This floating world
We’ve lived for three months in this house, and I catch my breath multiple times each day when I look at the view of the Northern Catskills outside our windows. I ran into friends Joanne and Tim at an outdoor winter festival a few weekends ago. They live one hilltop away. “Do you take dozens of pictures of the mountains every day?” Tim asked. We laughed as I admitted my obsession with the view and how I never feel that my pictures represent the true awe of the chain of peaks to the south of us.
Ten years ago, I saw a rare U.S. installation of Katsushika Hokusai’s “Thirty-Six Views of Mount Fuji.” Hokusai was a prolific Japanese artist of the 19th century whose most famous work was a series of “ukiyo-e” of Tokyo’s most famous sight: Mount Fuji. (Ukiyo-e refers to multiple-color block prints on paper and means “pictures of the floating world.”) At the time, I was captivated by Hokusai’s process of depicting one landscape feature so many times, and over such a long span of time.
Hokusai experimented in the series (which ultimately resulted in many more than thirty-six prints) with prevailing Japanese, Chinese and Western styles, and showed us different compositions, some with the mountain close up, or in the distance, some with the mountain as the main feature, or with the mountain as an aside. He also depicted the mountain in all seasons, under varying weather conditions, and at different times of day.
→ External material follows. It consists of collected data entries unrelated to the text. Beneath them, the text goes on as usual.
/-- **CCN's COROLLARY (2.6) WITH THE SHARP CONSTANT**: for `0 ≤ x ≤ y ≤ 1` and `ε > 0`, almost surely
`#{k ≤ n : x_k ∈ (x, y]} ≤ ((Δ − 1)(y − x) + ε)(n + 1)` for all large `n` (infinite connected graph of degrees `≤ Δ`).
[cite: ChayesChayesNewman1985, Corollary to Prop. 2.1, eq. (2.6) (limsup |Q_n(x) − Q_n(y)| ≤ (2d − 1)|x − y|)] -/
theorem ae_eventually_card_filter_acceptedLabel_mem_Ioc_le_sharp [Infinite V] (hG : G.Preconnected) {Δ : ℕ}
    (hΔ : ∀ v, G.degree v ≤ Δ) (o : V) {x y : ℝ} (hx0 : 0 ≤ x) (hxy : x ≤ y) (hy1 : y ≤ 1) {ε : ℝ} (hε : 0 < ε) :
    ∀ᵐ U ∂(labelMeasure V), ∀ᶠ n : ℕ in atTop,
      (((Finset.range (n + 1)).filter fun k => acceptedLabel G U o k ∈ Set.Ioc x y).card : ℝ)
        ≤ (((Δ : ℝ) - 1) * (y - x) + ε) * (n + 1) := by
  filter_upwards [ae_eventually_abs_dev_le hG hΔ o hx0 (hxy.trans hy1) (by positivity : 0 < ε / 3),
    ae_eventually_abs_dev_le hG hΔ o (hx0.trans hxy) hy1 (by positivity : 0 < ε / 3)] with U hUx hUy
  have hlarge : ∀ᶠ n : ℕ in atTop, (y - x) ≤ ε / 3 * ((n : ℝ) + 1) := by
    obtain ⟨N, hN⟩ := exists_nat_ge (3 * (y - x) / ε)
    refine eventually_atTop.2 ⟨N, fun n hn => ?_⟩
    have h1 : 3 * (y - x) / ε ≤ n := hN.trans (by exact_mod_cast hn)
    rw [div_le_iff₀ hε] at h1
    nlinarith
  filter_upwards [hUx, hUy, hlarge] with n hnx hny hn3
  set E := (invasion G U o n).biUnion fun v => G.incidenceFinset v with hE
  have hL : (E.card : ℝ) + n ≤ Δ * (n + 1) := by exact_mod_cast card_checked_add_le hG hΔ U o n
  have h1 : ((Finset.range (n + 1)).filter fun k => acceptedLabel G U o k ∈ Set.Ioc x y).card
      ≤ (E.filter fun e => U e ∈ Set.Ioc x y).card :=
    card_filter_acceptedLabel_le_card_filter_incidence hG U o (Set.Ioc x y) n
  have h2 : ((E.filter fun e => U e ∈ Set.Ioc x y).card : ℝ)
      = (E.filter fun e => U e ≤ y).card - (E.filter fun e => U e ≤ x).card := by
    have hsub : (E.filter fun e => U e ≤ x) ⊆ E.filter fun e => U e ≤ y :=
      fun e he => by rw [mem_filter] at he ⊢; exact ⟨he.1, he.2.trans hxy⟩
    have hsd : (E.filter fun e => U e ∈ Set.Ioc x y) = (E.filter fun e => U e ≤ y) \ E.filter fun e => U e ≤ x := by
      ext e; simp only [mem_filter, Finset.mem_sdiff, Set.mem_Ioc, not_and, not_le]
      constructor
      · rintro ⟨he, hxe, hey⟩; exact ⟨⟨he, hey⟩, fun _ => hxe⟩
      · rintro ⟨⟨he, hey⟩, h⟩; exact ⟨he, h he, hey⟩
    rw [hsd, card_sdiff_of_subset hsub, Nat.cast_sub (card_le_card hsub)]
  have hdev : ∀ z : ℝ, ((E.filter fun e => U e ≤ z).card : ℝ) = z * E.card + ∑ e ∈ E, ((if U e ≤ z then (1 : ℝ) else 0) - z) := by
    intro z
    rw [sum_sub_distrib, sum_const, nsmul_eq_mul, mul_comm (E.card : ℝ) z, ← sum_boole]
    ring
  have hyx : 0 ≤ y - x := by linarith
  calc (((Finset.range (n + 1)).filter fun k => acceptedLabel G U o k ∈ Set.Ioc x y).card : ℝ)
      ≤ (E.filter fun e => U e ∈ Set.Ioc x y).card := by exact_mod_cast h1
    _ = (y - x) * E.card + (∑ e ∈ E, ((if U e ≤ y then (1 : ℝ) else 0) - y) - ∑ e ∈ E, ((if U e ≤ x then (1 : ℝ) else 0) - x)) := by
        rw [h2, hdev y, hdev x]; ring
    _ ≤ (y - x) * ((Δ : ℝ) * (n + 1) - n) + (ε / 3 * (n + 1) + ε / 3 * (n + 1)) := by
        gcongr
        · linarith
        · exact (le_abs_self _).trans ((abs_sub _ _).trans (add_le_add hny hnx))
    _ = ((Δ : ℝ) - 1) * (y - x) * (n + 1) + (y - x) + (ε / 3 * (n + 1) + ε / 3 * (n + 1)) := by ring
    _ ≤ ((Δ : ℝ) - 1) * (y - x) * (n + 1) + ε / 3 * (n + 1) + (ε / 3 * (n + 1) + ε / 3 * (n + 1)) := by gcongr
    _ = (((Δ : ℝ) - 1) * (y - x) + ε) * (n + 1) := by ring
/-- `‖w^{k+1} - (i Im w)^{k+1}‖ ≤ (k+1) ‖w‖^k |Re w|`. -/
theorem norm_pow_sub_imPow_le (w : ℂ) (k : ℕ) :
    ‖w ^ (k + 1) - ((w.im : ℂ) * I) ^ (k + 1)‖ ≤ ((k + 1 : ℕ) : ℝ) * ‖w‖ ^ k * |w.re| := by
  set w' : ℂ := (w.im : ℂ) * I with hw'_def
  have hnw' : ‖w'‖ ≤ ‖w‖ := by
    rw [hw'_def, norm_mul, Complex.norm_I, mul_one, Complex.norm_real, Real.norm_eq_abs]
    exact Complex.abs_im_le_norm w
  have hdiff : w - w' = (w.re : ℂ) := by apply Complex.ext <;> simp [hw'_def]
  have h := norm_pow_sub_pow_le (le_refl ‖w‖) hnw' (k + 1)
  rw [hdiff, Complex.norm_real, Real.norm_eq_abs, Nat.add_sub_cancel] at h
  exact_mod_cast h

/-- **The `D`-part along a horizontal edge.**  `deg R = d ≥ 1`, `a = lc(R)`, `N₁ = d(k+1)`,
`deg D ≤ N₁`, `w = R(t)`, `|Re w| ≤ X₀`, `‖t‖ ≥ 1`:
`|Re D(t) - Re(D_{N₁} i^{k+1}/a^{k+1}) (Im w)^{k+1}| ≤ K_D ‖t‖^{N₁-1}` (`a t^d = w - ℓ(t)`,
`w^{k+1} = (i Im w)^{k+1} + O(‖w‖^k |Re w|)`). (new) -/
theorem flat_D_re_estimate (R : Polynomial ℂ) (hd : 1 ≤ R.natDegree) (D : Polynomial ℂ) {k : ℕ}
    (hD : D.natDegree ≤ R.natDegree * (k + 1)) {X₀ : ℝ} {t : ℂ} (h1 : 1 ≤ ‖t‖)
    (hx : |(R.eval t).re| ≤ X₀) :
    |(D.eval t).re - (D.coeff (R.natDegree * (k + 1)) * I ^ (k + 1) /
        R.leadingCoeff ^ (k + 1)).re * (R.eval t).im ^ (k + 1)| ≤
      (coeffNormSum (D - Polynomial.C (D.coeff (R.natDegree * (k + 1))) *
          Polynomial.X ^ (R.natDegree * (k + 1))) +
        ‖D.coeff (R.natDegree * (k + 1))‖ / ‖R.leadingCoeff‖ ^ (k + 1) *
          (((k + 1 : ℕ) : ℝ) * (‖R.leadingCoeff‖ + coeffNormSum R) ^ k * coeffNormSum R.eraseLead +
            ((k + 1 : ℕ) : ℝ) * coeffNormSum R ^ k * X₀)) *
        ‖t‖ ^ (R.natDegree * (k + 1) - 1) := by
  set d : ℕ := R.natDegree with hd_def
  have hR0 : R ≠ 0 := by rintro rfl; rw [hd_def, Polynomial.natDegree_zero] at hd; omega
  obtain ⟨a, ha_def⟩ : ∃ a : ℂ, a = R.leadingCoeff := ⟨_, rfl⟩
  rw [← ha_def]
  have ha0 : a ≠ 0 := by rw [ha_def]; exact Polynomial.leadingCoeff_ne_zero.2 hR0
  have hapos : 0 < ‖a‖ := norm_pos_iff.2 ha0
  obtain ⟨Cℓ, hCℓ⟩ : ∃ Cℓ : ℝ, Cℓ = coeffNormSum R.eraseLead := ⟨_, rfl⟩
  have hCℓ0 : 0 ≤ Cℓ := by rw [hCℓ]; exact coeffNormSum_nonneg _
  obtain ⟨CR, hCR⟩ : ∃ CR : ℝ, CR = coeffNormSum R := ⟨_, rfl⟩
  have hCR0 : 0 ≤ CR := by rw [hCR]; exact coeffNormSum_nonneg _
  obtain ⟨N₁, hN₁⟩ : ∃ N₁ : ℕ, N₁ = d * (k + 1) := ⟨_, rfl⟩
  rw [← hN₁] at hD ⊢
  obtain ⟨Dt, hDt⟩ : ∃ Dt : ℂ, Dt = D.coeff N₁ := ⟨_, rfl⟩
  obtain ⟨Dl, hDl⟩ : ∃ Dl : Polynomial ℂ, Dl = D - Polynomial.C Dt * Polynomial.X ^ N₁ := ⟨_, rfl⟩
  rw [← hDt, ← hDl, ← hCℓ, ← hCR]
  have hDldeg : Dl.natDegree ≤ N₁ - 1 := by rw [hDl, hDt]; exact natDegree_sub_C_mul_X_pow_le D hD
  set s : ℝ := ‖t‖ with hs_def
  have hs0 : 0 < s := by linarith
  have hN₁' : N₁ = d * k + d := by rw [hN₁]; ring
  have hdk : d * k ≤ N₁ - 1 := by omega
  obtain ⟨w, hw_def⟩ : ∃ w : ℂ, w = R.eval t := ⟨_, rfl⟩
  rw [← hw_def] at hx ⊢
  set x : ℝ := w.re with hx_def
  set y : ℝ := w.im with hy_def
  obtain ⟨β, hβ⟩ : ∃ β : ℝ, β = (Dt * I ^ (k + 1) / a ^ (k + 1)).re := ⟨_, rfl⟩
  rw [← hβ]
  have hwup : ‖w‖ ≤ CR * s ^ d := by
    rw [hw_def, hCR]; exact norm_eval_le_of_natDegree_le R h1 le_rfl le_rfl
  have hwk : ‖w‖ ^ k ≤ CR ^ k * s ^ (N₁ - 1) := by
    calc ‖w‖ ^ k ≤ (CR * s ^ d) ^ k := pow_le_pow_left₀ (norm_nonneg _) hwup k
      _ = CR ^ k * s ^ (d * k) := by rw [mul_pow, ← pow_mul]
      _ ≤ CR ^ k * s ^ (N₁ - 1) :=
          mul_le_mul_of_nonneg_left (pow_le_pow_right₀ h1 hdk) (by positivity)
  have hDdec : D.eval t = Dt * t ^ N₁ + Dl.eval t := by
    rw [hDl, Polynomial.eval_sub, Polynomial.eval_mul, Polynomial.eval_C, Polynomial.eval_pow,
      Polynomial.eval_X]; ring
  have hE2 : ‖Dl.eval t‖ ≤ coeffNormSum Dl * s ^ (N₁ - 1) :=
    norm_eval_le_of_natDegree_le Dl h1 le_rfl hDldeg
  have hatd : a * t ^ d = w - R.eraseLead.eval t := by
    rw [hw_def, eval_eq_eraseLead_add R t, ← ha_def]; ring
  have hℓ : ‖R.eraseLead.eval t‖ ≤ Cℓ * s ^ (d - 1) := by
    rw [hCℓ]
    exact norm_eval_le_of_natDegree_le R.eraseLead h1 le_rfl
      (by have := Polynomial.eraseLead_natDegree_le R; omega)
  have hE3 : ‖(a * t ^ d) ^ (k + 1) - w ^ (k + 1)‖ ≤
      ((k + 1 : ℕ) : ℝ) * (‖a‖ + CR) ^ k * Cℓ * s ^ (N₁ - 1) := by
    have hsdpos : 0 ≤ s ^ d := pow_nonneg hs0.le d
    have hM1 : ‖a * t ^ d‖ ≤ (‖a‖ + CR) * s ^ d := by
      rw [norm_mul, norm_pow, add_mul]
      linarith [mul_nonneg hCR0 hsdpos]
    have hM2 : ‖w‖ ≤ (‖a‖ + CR) * s ^ d := by
      rw [add_mul]; linarith [mul_nonneg hapos.le hsdpos]
    have h := norm_pow_sub_pow_le hM1 hM2 (k + 1)
    rw [Nat.add_sub_cancel] at h
    refine h.trans ?_
    rw [hatd, sub_sub_cancel_left, norm_neg]
    have hsdk : ((‖a‖ + CR) * s ^ d) ^ k * (Cℓ * s ^ (d - 1)) =
        (‖a‖ + CR) ^ k * Cℓ * s ^ (d * k + (d - 1)) := by
      rw [mul_pow, ← pow_mul, pow_add]; ring
    have hexp : d * k + (d - 1) = N₁ - 1 := by omega
    calc ((k + 1 : ℕ) : ℝ) * ((‖a‖ + CR) * s ^ d) ^ k * ‖R.eraseLead.eval t‖
        ≤ ((k + 1 : ℕ) : ℝ) * ((‖a‖ + CR) * s ^ d) ^ k * (Cℓ * s ^ (d - 1)) :=
          mul_le_mul_of_nonneg_left hℓ (by positivity)
      _ = ((k + 1 : ℕ) : ℝ) * (‖a‖ + CR) ^ k * Cℓ * s ^ (N₁ - 1) := by
          rw [mul_assoc (((k + 1 : ℕ) : ℝ)), hsdk, hexp]; ring
  have hE4 : ‖w ^ (k + 1) - ((y : ℂ) * I) ^ (k + 1)‖ ≤
      ((k + 1 : ℕ) : ℝ) * CR ^ k * X₀ * s ^ (N₁ - 1) := by
    refine (norm_pow_sub_imPow_le w k).trans ?_
    rw [← hx_def]
    calc ((k + 1 : ℕ) : ℝ) * ‖w‖ ^ k * |x| ≤ ((k + 1 : ℕ) : ℝ) * (CR ^ k * s ^ (N₁ - 1)) * X₀ := by
          gcongr
      _ = ((k + 1 : ℕ) : ℝ) * CR ^ k * X₀ * s ^ (N₁ - 1) := by ring
  have hak : a ^ (k + 1) ≠ 0 := pow_ne_zero _ ha0
  have htN : (a * t ^ d) ^ (k + 1) = a ^ (k + 1) * t ^ N₁ := by rw [mul_pow, ← pow_mul, ← hN₁]
  have htN' : Dt * t ^ N₁ = Dt / a ^ (k + 1) * (a * t ^ d) ^ (k + 1) := by
    rw [htN, ← mul_assoc, div_mul_cancel₀ _ hak]
  have hreiy : (Dt * ((y : ℂ) * I) ^ (k + 1) / a ^ (k + 1)).re = β * y ^ (k + 1) := by
    rw [hβ, show Dt * ((y : ℂ) * I) ^ (k + 1) / a ^ (k + 1) =
      ((y ^ (k + 1) : ℝ) : ℂ) * (Dt * I ^ (k + 1) / a ^ (k + 1)) by rw [mul_pow]; push_cast; ring,
      Complex.re_ofReal_mul, mul_comm]
  have hE34 : |(Dt * t ^ N₁).re - β * y ^ (k + 1)| ≤
      ‖Dt‖ / ‖a‖ ^ (k + 1) * (((k + 1 : ℕ) : ℝ) * (‖a‖ + CR) ^ k * Cℓ +
        ((k + 1 : ℕ) : ℝ) * CR ^ k * X₀) * s ^ (N₁ - 1) := by
    rw [← hreiy, ← Complex.sub_re, htN']
    refine (Complex.abs_re_le_norm _).trans ?_
    rw [show Dt / a ^ (k + 1) * (a * t ^ d) ^ (k + 1) - Dt * ((y : ℂ) * I) ^ (k + 1) / a ^ (k + 1) =
      Dt / a ^ (k + 1) * (((a * t ^ d) ^ (k + 1) - w ^ (k + 1)) +
        (w ^ (k + 1) - ((y : ℂ) * I) ^ (k + 1))) by ring, norm_mul, norm_div, norm_pow]
    have hsum : ‖((a * t ^ d) ^ (k + 1) - w ^ (k + 1)) + (w ^ (k + 1) - ((y : ℂ) * I) ^ (k + 1))‖ ≤
        (((k + 1 : ℕ) : ℝ) * (‖a‖ + CR) ^ k * Cℓ + ((k + 1 : ℕ) : ℝ) * CR ^ k * X₀) *
          s ^ (N₁ - 1) := by
      refine (norm_add_le _ _).trans ?_
      calc ‖(a * t ^ d) ^ (k + 1) - w ^ (k + 1)‖ + ‖w ^ (k + 1) - ((y : ℂ) * I) ^ (k + 1)‖
          ≤ ((k + 1 : ℕ) : ℝ) * (‖a‖ + CR) ^ k * Cℓ * s ^ (N₁ - 1) +
            ((k + 1 : ℕ) : ℝ) * CR ^ k * X₀ * s ^ (N₁ - 1) := add_le_add hE3 hE4
        _ = (((k + 1 : ℕ) : ℝ) * (‖a‖ + CR) ^ k * Cℓ + ((k + 1 : ℕ) : ℝ) * CR ^ k * X₀) *
            s ^ (N₁ - 1) := by ring
    rw [mul_assoc]
    exact mul_le_mul_of_nonneg_left hsum (by positivity)
  rw [hDdec, Complex.add_re]
  have e : (Dt * t ^ N₁).re + (Dl.eval t).re - β * y ^ (k + 1) =
      ((Dt * t ^ N₁).re - β * y ^ (k + 1)) + (Dl.eval t).re := by ring
  rw [e]
  have hDl' : |(Dl.eval t).re| ≤ coeffNormSum Dl * s ^ (N₁ - 1) :=
    (Complex.abs_re_le_norm _).trans hE2
  calc |((Dt * t ^ N₁).re - β * y ^ (k + 1)) + (Dl.eval t).re|
      ≤ |(Dt * t ^ N₁).re - β * y ^ (k + 1)| + |(Dl.eval t).re| := abs_add_le _ _
    _ ≤ ‖Dt‖ / ‖a‖ ^ (k + 1) * (((k + 1 : ℕ) : ℝ) * (‖a‖ + CR) ^ k * Cℓ +
          ((k + 1 : ℕ) : ℝ) * CR ^ k * X₀) * s ^ (N₁ - 1) + coeffNormSum Dl * s ^ (N₁ - 1) :=
        add_le_add hE34 hDl'
    _ = _ := by ring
My attempts to document the peaks I see every day—or rather, the compulsion to do so—reminded me of seeing Hokusai’s series. Two mountains that feature in my panorama, Black Top and Windham, home of the eponymous ski resort, are now documented by me this winter at different times of day. My desire to capture the mountains is not diminishing. The mountains and sky are so endlessly inspiring and changing, and I’m aware of how being in this place changes me. I think differently here than when I’m in New York City, for example.
Hokusai wasn’t the only artist to document the same landscape over time. The Lebanese-born painter and poet Etel Adnan returned frequently to depicting Mount Tamalpais, in California, during her ongoing residence in Sausalito. Orham Pamuk put down his pen and picked up a camera in 2012 to photograph the panorama including the Bosphorus Strait from his balcony in Istanbul. The introduction to his book, Balkon even speaks to that place-based influence: “There is something in this view which reflects my own state of mind, and reveals the ineffable but profound emotions running thorough me.” There’s even a recreation of “Thirty-Six Views of Mount Fuji,” by contemporary photographer, Raoul Ries.
At the same time that I’ve been thinking about people documenting a fixed aspect of their world repeatedly, I read an alarming report about the world’s skies. Researchers from CalTech who have been modeling cloud behavior as current CO2 levels rise have discovered that cloud loss could help explain ancient warming episodes, as well as grimly describe what lies ahead in climate change.
Their findings, published recently in Nature Geoscience, go like this. Clouds cover two-thirds of earth at any moment. With higher CO2 levels (most of which now stems from human activity such as fossil fuel emissions and destruction of forested lands) the earth’s surface and sky become hotter. The extra heat creates stronger turbulence inside low-hanging stratocumulus clouds (which buffer much of the earth’s oceans). This turbulence pushes moist air to the top of these clouds, eventually punching a hole, which draws in dry air from above. “Entrainment,” as this process is called, is what breaks up a cloud. The results of the CalTech scientists’ modeling shows that entrainment breaks up low clouds all over the earth so much by about 100 years out from now—more or less, depending on all variables—that it leads to runaway warming. One scientist commenting on the simulation the study uses said: when the clouds break up, climate “goes over a cliff.”
Since reading this news, I’m looking at the mountain view differently. I’m reminded that what makes the mountains so achingly beautiful most days is their relationship to the sky, and specifically, the clouds occupying the sky. Yes, it’s the light from the sun or the moon that hits the peaks that makes them magical and ever-changing. But the clouds are the variable, the light filters, ever present in some form, but ever changing themselves, that provide the element of unpredictability that takes my breath away. And yet, clouds are so ephemeral that we risk taking them for granted.
Emily Dickinson channeled our current predicament when she wrote:
A Cloud withdrew from the Sky
Superior Glory be
But that Cloud and its Auxiliaries
Are forever lost to me
I’m so aware of the clouds these days, not just in terms of their beauty, but also of their necessity.
I read that ukiyo, the root of ukiyo-e that means floating world, is a homophone to “sorrowful world” in Japanese, and an intentional ironic reference during the Edo period when Hokusai lived.
If we lose the clouds to our own doing, it will be worse than a sorrowful world. As I look out at the clouds moving slowly over my mountains, I want to hang on—somehow—and not let them be forever lost to me.